Interestingly, women’s history has now started to become mainstream, with Diarmaid Ferriter’s Transformation of Ireland, the first survey history of twentieth century Ireland to appear in some time, taking it for granted that women are a huge part of the narrative. Tom Bartlett’s newly published Ireland: A History also assumes the centrality of women’s experience. The magnificent Dictionary of Irish Biography, published last year, contains a commitment by its editors to include as many women as possible, and they were as good as their word. As well as the usual suspects, we get to read about Katty Barry, who ran a terrific shebeen in Cork city, Annie Moore, the first woman to land at Ellis Island, and Madge Davison, Belfast Communist and civil rights activist. This mainstreaming of women’s history is most welcome and long overdue; the idea that half the population could be largely excluded from accounts of our past is over.
But a great deal of work remains to be done. The Women’s History Project, directed by Maria Luddy and staffed by Leeann Lane, Catherine Cox and Diane Urquhart, carried out a survey of the contents of repositories of archives all over Ireland, and published the results in a database which is accessible through the national archives website. This survey and database reveal untold riches of material available for historical research, ranging from convent and school records to the material buried in major repositories like the National Library and the National Archives. Unfortunately, the project ceased to be funded 10 years ago, and the database is badly in need of updating. It was the first step in uncovering the hidden narratives of women’s lives which lie in our archives.
Having lived through the last 40 years as a adult woman, insofar as one ever grows up at all, and partaken in some of the struggles of the feminist movement, I am conflicted about where we are now. Not because the battles we fought for equal pay, control of our bodies and rights to autonomy were not essential; not because I am not intensely proud of Irish second-wave feminism – I think it produced some of the truly great women and men of my or any generation; not because I think these gains can be reversed – once the genie is out of the bottle it’s very hard to stuff it back in again.
I’m conflicted mainly because of things we did not foresee 40 years ago: the inexorable and astonishing rise of the internet, which on the one hand gives women access to information in a completely unprecedented way, but on the other contains vast amounts of pornography.
The statistics are truly staggering.

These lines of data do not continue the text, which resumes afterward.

/-- **Even clusters can be discharged inside the full links**: if every cluster of the state `S` carries
charge `0` for `σ`, then some chain supported on the full links of `S` has syndrome `σ` (pair up the defects
of each cluster along walks of full links — the `T`-join / peeling step).
[cite: DelfosseZemor2020, §2 (Lemma 1: any error inside the erasure with the measured syndrome)] -/
theorem exists_chain_of_charge_eq_zero (S : Finset (Half L)) :
    ∀ σ : Syndrome L, (∀ v, charge σ S v = 0) →
      ∃ C : Chain L, (∀ ℓ, C ℓ ≠ 0 → IsFull S ℓ) ∧ syn L C = σ := by
  classical
  -- induction on the number of defects
  suffices h : ∀ (n : ℕ) (σ : Syndrome L), (defects σ).card ≤ n → (∀ v, charge σ S v = 0) →
      ∃ C : Chain L, (∀ ℓ, C ℓ ≠ 0 → IsFull S ℓ) ∧ syn L C = σ from
    fun σ hσ => h _ σ le_rfl hσ
  intro n
  induction n with
  | zero =>
    intro σ hcard _
    have hσ0 : σ = 0 := by
      funext v
      by_contra hv
      have : v ∈ defects σ := mem_defects.2 hv
      rw [Finset.card_eq_zero.1 (Nat.le_zero.1 hcard)] at this
      simp at this
    refine ⟨0, fun ℓ hℓ => absurd rfl hℓ, ?_⟩
    rw [hσ0]; unfold syn; exact Matrix.mulVec_zero _
  | succ n ih =>
    intro σ hcard hch
    by_cases hempty : defects σ = ∅
    · exact ih σ (by rw [hempty]; simp) hch
    obtain ⟨a, ha⟩ := Finset.nonempty_iff_ne_empty.2 hempty
    have hσa : σ a = 1 := by
      rcases z2_eq_zero_or_one (σ a) with h0 | h1
      · exact absurd h0 (mem_defects.1 ha)
      · exact h1
    -- a second defect in the cluster of `a`
    have hb : ∃ b ∈ comp S a, b ≠ a ∧ σ b ≠ 0 := by
      by_contra hcon
      push Not at hcon
      have hsum : charge σ S a = σ a := by
        rw [charge, ← Finset.add_sum_erase _ _ (mem_comp_self S a)]
        rw [Finset.sum_eq_zero fun w hw => ?_, add_zero]
        rw [Finset.mem_erase] at hw
        exact hcon w hw.2 hw.1
      rw [hch a, hσa] at hsum
      exact zero_ne_one hsum
    obtain ⟨b, hbcomp, hba, hσb⟩ := hb
    obtain ⟨p⟩ := (mem_comp.1 hbcomp)
    -- remove the pair `{a, b}`
    set σ' : Syndrome L := σ + Pi.single a 1 + Pi.single b 1 with hσ'
    have h2 : ∀ x : ZMod 2, x + x = 0 := by decide
    have hσ'a : σ' a = 0 := by simp [hσ', hσa, hba.symm, h2]
    have hσb1 : σ b = 1 := by
      rcases z2_eq_zero_or_one (σ b) with h0 | h1
      · exact absurd h0 hσb
      · exact h1
    have hσ'b : σ' b = 0 := by simp [hσ', hσb1, hba, h2]
    have hσ'x : ∀ x, x ≠ a → x ≠ b → σ' x = σ x := by
      intro x hxa hxb; simp [hσ', hxa, hxb]
    have hdef : defects σ' ⊆ (defects σ).erase a := by
      intro x hx
      rw [mem_defects] at hx
      rw [Finset.mem_erase, mem_defects]
      have hxa : x ≠ a := fun h => hx (h ▸ hσ'a)
      have hxb : x ≠ b := fun h => hx (h ▸ hσ'b)
      exact ⟨hxa, by rwa [hσ'x x hxa hxb] at hx⟩
    have hcard' : (defects σ').card ≤ n := by
      have := Finset.card_le_card hdef
      rw [Finset.card_erase_of_mem ha] at this
      omega
    have hch' : ∀ v, charge σ' S v = 0 := by
      intro v
      have hab : a ∈ comp S v ↔ b ∈ comp S v := by
        constructor
        · intro hav
          rw [← comp_eq_comp_of_mem hav]
          exact hbcomp
        · intro hbv
          have ha' : a ∈ comp S b := by rw [comp_eq_comp_of_mem hbcomp]; exact mem_comp_self S a
          rw [← comp_eq_comp_of_mem hbv]
          exact ha'
      rw [charge, hσ']
      simp only [Pi.add_apply, Finset.sum_add_distrib]
      rw [show ∑ w ∈ comp S v, σ w = 0 from hch v, zero_add]
      rw [Finset.sum_pi_single' a (1 : ZMod 2), Finset.sum_pi_single' b (1 : ZMod 2)]
      by_cases hav : a ∈ comp S v
      · simp [hav, hab.1 hav, h2]
      · simp [hav, mt hab.2 hav]
    obtain ⟨C', hC'supp, hC'syn⟩ := ih σ' hcard' hch'
    refine ⟨C' + walkChain p, fun ℓ hℓ => ?_, ?_⟩
    · rw [Pi.add_apply] at hℓ
      by_cases h1 : C' ℓ = 0
      · rw [h1, zero_add] at hℓ; exact isFull_of_walkChain_ne_zero p hℓ
      · exact hC'supp ℓ h1
    · have hlin : syn L (C' + walkChain p) = syn L C' + syn L (walkChain p) := by
        unfold syn; rw [Matrix.mulVec_add]
      rw [hlin, hC'syn, syn_walkChain, hσ']
      funext s
      simp only [Pi.add_apply]
      -- `σ + 1_a + 1_b + (1_a + 1_b) = σ` in characteristic 2
      have h2' : ∀ x y z : ZMod 2, x + y + z + (y + z) = x := by decide
      exact h2' _ _ _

Every second $3,075.64 is being spent on pornography. Every second 28,258 internet users are viewing pornography. In that same second 372 internet users are typing adult search terms into search engines. Every 39 minutes a new pornographic video is being created in the U.S. It’s big business. The pornography industry has larger revenues than Microsoft, Google, Amazon, eBay, Yahoo, Apple and Netflix combined.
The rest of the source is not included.